Bizim diyarın sakilerine yoksul diyorlar, taşralı
diyorlar, kıyıda kalanlar diyorlar. Oysa onlar hayatın tam da ortasında yaşar,
insanı, evreni ve olayları bir kitap gibi okurlar. Mürekkep yalamış değillerdir
fakat birçok kişiye taş çıkartacak kadar bilgedirler. Bizim diyarın sakinleri
bir mevsimi, bir ayı, bir günü geçirebilmek için bütün imkânlarını kullanırlar:
Çocuklarına ayakkabı alırken bir numara büyük alırlar ki,
ayakkabı diğer çocuğa kalsın.
Aynı şekilde çocuklara alınan bütün giysiler bir numara
büyüktür, aynı kabanı beş kardeş birden kullanabilirler.

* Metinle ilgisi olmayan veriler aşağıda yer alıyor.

import Literature.NumberTheory.Automorphic.ShimuraCurveRibetTakahashiPeterssonTwistComparisonProofs
import Literature.NumberTheory.EllipticCurves.ModularCurveCuspsProofs
import Literature.NumberTheory.EllipticCurves.Gamma0CuspFormQSeriesBounds
import HarnessLib

/-!
# Mai–Murty's bound `(f, f) ≪ N (log N)³` at the levels `4M` and `8M` (`M` odd squarefree):
# the Fourier expansions of a newform at all cusps of `Γ₀(2ᵗM)`, `t ≤ 3`

Topic `NumberTheory/Automorphic`; namespace `Literature.NumberTheory.Automorphic`. A proofs-only file
(theorems and auxiliary definitions with bodies: no named fact; D-0026) continuing the work on the
named fact `murty_petersson_newform_upper_bound` of `ShimuraCurveRibetTakahashi.lean`
(`‖f‖² ≪ N log N`, H. Pasten, *Shimura curves and the abc conjecture*, arXiv:1705.09251, §16 p. 49,
from [MaiMurty1994], [MurtyCongruencePrimes1999]). What the cited proof establishes — Mai–Murty 1994,
§2: `(f, f) ≪ N (log N)³` by Rankin–Selberg and Rademacher's Phragmén–Lindelöf theorem — is in the
tree for SQUAREFREE levels (`exists_petersson_le_mul_log_cube_of_squarefree`,
`…PeterssonConvexityCubeProofs.lean`) and, by comparison across the twist by `−1`, for levels `16 ∣ N`
twisted from squarefree ones (`…PeterssonTwistComparisonProofs.lean`). The obstruction beyond that was
the Rankin–Selberg dictionary at a non-squarefree level: the trace `Σ_{γ ∈ Γ₀(N)\SL₂(ℤ)} y²|f|²∘γ`
needs the Fourier expansion of `f ∣ γ` at EVERY cusp, and for `p² ∣ N` the cusps `1/p` are not
Atkin–Lehner translates of `∞`. This file supplies that dictionary at the levels `N = 2ᵗM`, `M` odd
squarefree, `t ≤ 3`, where every cusp is still reached from `∞` by an Atkin–Lehner involution
followed by `L(c) = (1 0; c 1) = w_N (1 −c/N; 0 1) w_N⁻¹` with `c/N ∈ ½ℤ` — and a newform of level
`4 ∣ N` has `a_{2n} = 0`, i.e. `f(τ + ½) = −f(τ)`. Contents:

* §§1–4 `slash_upperGL_apply`, `IsNewform0.exists_slash_lowerSL` (`f ∣ L(c) = ε·(f ∣ T^{−c/N}) ∣ w_N`),
  `IsNewform0.slash_lowerSL_of_half` (`f ∣ L(uN/2) = −f`), `qExpansion_coeff_mul_of_eq_dilate` /
  `norm_sq_qExpansion_coeff_of_eq_dilate` (the period-`N` coefficients of `K·f((D/N)τ + r)` live on
  `D ∣ n`: `|cₙ|² = 𝟙[D ∣ n]|K|²|a_{n/D}|²`), `IsNewform0.exists_slash_atkinLehnerSL_mul`,
  `tpDinv_mul_mapGL_of_apply` (bringing `β(Q)·Y` to the shape `L(c')·(p q; 0 r)`).
* §5 the representatives `cuspRep t M m j k` (`m ∣ M`, `j ≤ t`, `k ∈ kSet(min(j, t−j))` odd
  `< 2^{min(j,t−j)}`): `β(M/m)·L(2ʲmk)` if `2j ≥ t` and `β(2ᵗM/m)·Y(j, mk)`,
  `Y(j, a) = (2ʲ, q; a, (aq+1)/2ʲ)`, if `2j < t`; `exists_slash_rep`:
  **`(f ∣ cuspRep)(τ) = K·f((D/N)τ + r)`, `|K| = D/N`**, `D = cuspRepDil = 2ᵗm` resp. `2^{2j}m`
  (Atkin–Lehner 1970, Thm. 3: `f ∣ W_Q = ±f`; valid when `min(j, t−j) ≤ 1`, i.e. always for `t ≤ 3`).
* §§6–7 the cusp invariants of `cuspRep·Tˡ` (`cuspDivisor = 2ʲm`, the unit `∓k`), the widths
  (`rep_T_zpow_rep_inv_mem_iff`: `M/m` resp. `2^{t−2j}M/m`), and the COSET SYSTEM
  `sum_quotient_eq_sum_types`: **`Σ_{SL₂(ℤ)/Γ₀(2ᵗM)} F = Σ_{m∣M} Σ_{j≤t} Σ_{k} Σ_{l<width} F((cuspRep·Tˡ)⁻¹)`**
  (injectivity by the tree's cusp invariants `cuspInv_eq_iff` [DiamondShurman2005, Prop. 3.8.3] and the
  widths; exhaustiveness by `exists_type_cuspInv_eq`, every class of `(ℤ/gcd(c′, N/c′))ˣ/±1` at
  `c′ = 2ʲm` being `∓k`).
* §8 `IsNewform0.rsCoeff_eq_of_two_pow_mul`: for `t ≤ 3` the trace coefficients are
  `rsCoeff N 2 f n = Σ_{m∣M} Σ_{j≤t} #kSet·width·𝟙[D ∣ n](D/N)²|a_{n/D}|²`.
* §§9–10 the Dirichlet series of such a dilate-sum (`LSeries_rsCoeff_eq_of_sum_dilate`,
  `traceZeta_eq_of_sum_dilate`, Rankin's unfolding `J₀_eq_of_one_lt_re`) and the elementary factor:
  `sum_tpC_mul_cpow_eq`: **`Σ c·D^{-(s+1)} = N⁻¹·A_t(s)·Σ_{m∣M} m^{-s}`**, `A_t = twoFactor t`,
  `|A_t(s)| ≤ 4` on `Re s ≥ 0` (`norm_twoFactor_le`) — the odd part reproduces the squarefree dictionary.
* §11 `IsNewformOf.norm_sum_divisors_mul_LSeries_le_of_two_pow_mul`: on `Re s = σ > 1`,
  `‖(Σ_{c∣M} c^{-s})·Σ|aₙ|²n^{-(s+1)}‖ ≤ 2ζ(2σ)ζ(σ)³ζ(σ+1)‖ζ(s)‖` (Euler product; at `p = 2` the local
  factor is `1` since `a₂ = 0`).
* §12 **`exists_petersson_le_mul_log_cube_of_two_pow_mul`**: an absolute `C` with
  `Re (f,f)_{Γ₀(2ᵗM)} ≤ C·N·(1 + log N)³` for `t ∈ {2, 3}`, `M` odd squarefree, every `E/ℚ` and every `f`
  with `IsNewformOf E f` (the proof of the squarefree case verbatim on the new dictionary); combined
  forms `exists_petersson_le_mul_log_cube_of_not_sixteen_dvd` (**all `N` with `16 ∤ N` and squarefree
  odd part**), `exists_petersson_le_mul_log_cube_of_quadraticTwist_neg_one` (`16 ∣ N` twisted from such
  a level), and the power forms `…_rpow_…` (`≤ C·N^{1+ε}/ε³`).

Among the Frey–Hellegouarch curves (`v₂(N) ∈ {0, 1, 3, 4, 5}`, odd part squarefree) this settles
Mai–Murty's printed bound for `v₂(N) ≤ 3` and for the `v₂(N) = 4` curves whose twist by `−1` has
`v₂ ≤ 3`; `v₂(N) = 5` (where `χ₄`-twisted expansions enter at the cusps `1/8m`) is not treated here.

## References

* [MaiMurty1994] L. Mai, M. R. Murty, *The Phragmén–Lindelöf theorem and modular elliptic curves*,
  Contemp. Math. 166 (1994), §2 (Proposition: `log (f,f) = O(log N)`, via `L(1, Sym² f) = O((log N)³)`).
* [AtkinLehner1970] A. O. L. Atkin, J. Lehner, *Hecke operators on `Γ₀(m)`*, Math. Ann. 185 (1970),
  Thm. 3 and §2 (cusps of `Γ₀(N)` and their widths).
* [DiamondShurman2005] F. Diamond, J. Shurman, *A first course in modular forms*, GTM 228, §3.8
  (Prop. 3.8.3, cusps of `Γ₀(N)`), §5.5.
* [Rankin1939] R. A. Rankin, *Contributions to the theory of Ramanujan's function `τ(n)` II*,
  Proc. Cambridge Philos. Soc. 35 (1939), §4.
* [PastenShimura2024] H. Pasten, *Shimura curves and the abc conjecture*, J. Number Theory 254 (2024)
  = arXiv:1705.09251, §16 p. 49.
-/

noncomputable section

open scoped MatrixGroups ModularForm
open Matrix.SpecialLinearGroup Complex ModularForm CongruenceSubgroup
open UpperHalfPlane hiding I
open Literature.NumberTheory.EllipticCurves.ModularForms

namespace Literature.NumberTheory.Automorphic

/-! ### 1. Matrices: `L(c) = (1 0; c 1)`, upper triangular `V = (p q; 0 r)`, and `L(c) w_N = w_N (1 -c/N; 0 1)` -/

section Matrices

/-- The lower unipotent matrix `L(c) = (1 0; c 1) ∈ SL₂(ℤ)` (`L(c) ∞ = 1/c`). [folklore] -/
def lowerSL (c : ℤ) : SL(2, ℤ) :=
  ⟨!![1, 0; c, 1], by simp [Matrix.det_fin_two_of]⟩

/-- The `(0,0)` entry of `L(c)` is `1`. [folklore] -/
@[simp] theorem lowerSL_apply_00 (c : ℤ) : (lowerSL c) 0 0 = 1 := rfl
/-- The `(0,1)` entry of `L(c)` is `0`. [folklore] -/
@[simp] theorem lowerSL_apply_01 (c : ℤ) : (lowerSL c) 0 1 = 0 := rfl
/-- The `(1,0)` entry of `L(c)` is `c`. [folklore] -/
@[simp] theorem lowerSL_apply_10 (c : ℤ) : (lowerSL c) 1 0 = c := rfl
/-- The `(1,1)` entry of `L(c)` is `1`. [folklore] -/
@[simp] theorem lowerSL_apply_11 (c : ℤ) : (lowerSL c) 1 1 = 1 := rfl

/-- The matrix of `L(c)` in `GL(2, ℝ)`. [folklore] -/
theorem val_mapGL_lowerSL (c : ℤ) :
    ((mapGL ℝ (lowerSL c) : GL (Fin 2) ℝ) : Matrix (Fin 2) (Fin 2) ℝ) = !![(1 : ℝ), 0; (c : ℝ), 1] := by
  rw [val_mapGL']
  ext i j
  fin_cases i <;> fin_cases j <;> simp [lowerSL]

/-- An upper triangular matrix `(p q; 0 r) ∈ GL(2, ℚ)⁺` with `p, r > 0` (a dilation followed by a
translation of `ℍ`). [folklore] -/
def upperGL (p q r : ℚ) (hp : 0 < p) (hr : 0 < r) : GL(2, ℚ)⁺ :=
  ⟨Matrix.GeneralLinearGroup.mkOfDetNeZero !![p, q; 0, r]
      (by simp [Matrix.det_fin_two, hp.ne', hr.ne']),
    by simp [Matrix.det_fin_two, hp, hr]⟩

/-- The matrix of `(p q; 0 r)` in `GL(2, ℝ)`. [folklore] -/
@[simp] theorem coe_glCast_upperGL (p q r : ℚ) (hp : 0 < p) (hr : 0 < r) :
    ((glCast (upperGL p q r hp hr : GL (Fin 2) ℚ) : GL (Fin 2) ℝ) : Matrix (Fin 2) (Fin 2) ℝ) =
      !![(p : ℝ), (q : ℝ); 0, (r : ℝ)] := by
  ext i j
  rw [glCast, Matrix.GeneralLinearGroup.map_apply]
  fin_cases i <;> fin_cases j <;> simp [upperGL]

/-- `det (p q; 0 r) = p r`. [folklore] -/
theorem det_glCast_upperGL (p q r : ℚ) (hp : 0 < p) (hr : 0 < r) :
    (glCast (upperGL p q r hp hr : GL (Fin 2) ℚ)).det.val = p * r := by
  rw [Matrix.GeneralLinearGroup.val_det_apply, coe_glCast_upperGL, Matrix.det_fin_two_of]
  ring

/-- `(p q; 0 r) • τ = (p τ + q)/r`. [folklore] -/
theorem coe_upperGL_smul (p q r : ℚ) (hp : 0 < p) (hr : 0 < r) (τ : ℍ) :
    ((glCast (upperGL p q r hp hr : GL (Fin 2) ℚ) • τ : ℍ) : ℂ) = ((p : ℂ) * τ + q) / r := by
  rw [coe_smul_of_det_pos (by rw [det_glCast_upperGL]; exact_mod_cast mul_pos hp hr), num, denom,
    coe_glCast_upperGL]
  simp only [Matrix.of_apply, Matrix.cons_val', Matrix.cons_val_zero, Matrix.cons_val_one,
    Matrix.cons_val_fin_one]
  push_cast
  ring

/-- `Im ((pτ + q)/r) > 0` for rational `p, r > 0`. [folklore] -/
theorem im_upperGL_pos {p r : ℚ} (hp : 0 < p) (hr : 0 < r) (q : ℚ) (τ : ℍ) :
    0 < (((p : ℂ) * τ + q) / r).im := by
  have hp' : (0 : ℝ) < p := by exact_mod_cast hp
  have hr' : (0 : ℝ) < r := by exact_mod_cast hr
  have : (((p : ℂ) * τ + q) / r).im = p * τ.im / r := by
    rw [show (r : ℂ) = ((r : ℝ) : ℂ) from (Complex.ofReal_ratCast r).symm, Complex.div_ofReal_im,
      Complex.add_im, show (q : ℂ) = ((q : ℝ) : ℂ) from (Complex.ofReal_ratCast q).symm,
      Complex.ofReal_im, add_zero, show (p : ℂ) = ((p : ℝ) : ℂ) from (Complex.ofReal_ratCast p).symm,
      Complex.im_ofReal_mul]
    rfl
  rw [this]
  exact div_pos (mul_pos hp' τ.im_pos) hr'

Gün batımı anne semt pazarına çıkar ve kalan ürünleri
yarı fiyatına alır.
Kış gelmeden patikler örülür, kardeşten ya da kuzenlerden
kalan hırkalar temizlenir.
Kış hazırlıkları erken başlar. Anne vaktinin çoğunu
kışlık ürünleri hazırlamakla geçirir. Pekmezler, tarhanalar, turşular yapılır,
konserveler kurulur, aile kış mevsimi kemer sıkmak zorundadır. Yakacak, yiyecek
derken bir maaşla bir evi geçindirmek müşkül hale gelir.
Bizim diyarın sakinleri eski materyalleri değerlendirme
konusunda da mahirdirler. Anne eski giysileri ve mutfak eşyalarını farklı şekillerde
kullanabilecek yeteneğe sahiptir.
Bakarsınız kırık tabaklar boyanmış ve saksıya
dönüşmüştür, su şişeleri konserve için ayrılmıştır, eski giysiler küçük
parçalara bölünmüş ve paspas örülmüştür.
Anneler ellerine geçen üç kuruş para ile evin geçimini
sağlayabilmek için her yolu denerler. Eve giren para bellidir. Aile, ay sonuna
kadar bu para ile geçinmek zorundadır. Anne her ihtimale karşı boş vakitlerinde
el işi yapar ve bu ürünleri satarak eşine yardımcı olur.
Bizim diyarın sakinleri açlık, yoksulluk, yalnızlığa
karşı dirençlidirler. Gelebilecek sıkıntılara yetecek miktarda sabırları
vardır. Siz onları gözlerinden anlarsınız.
Sorduğunuzda hallerinden şikâyet etmezler sadece biz
yoksulluktan çok şey öğrendik demekle yetinirler.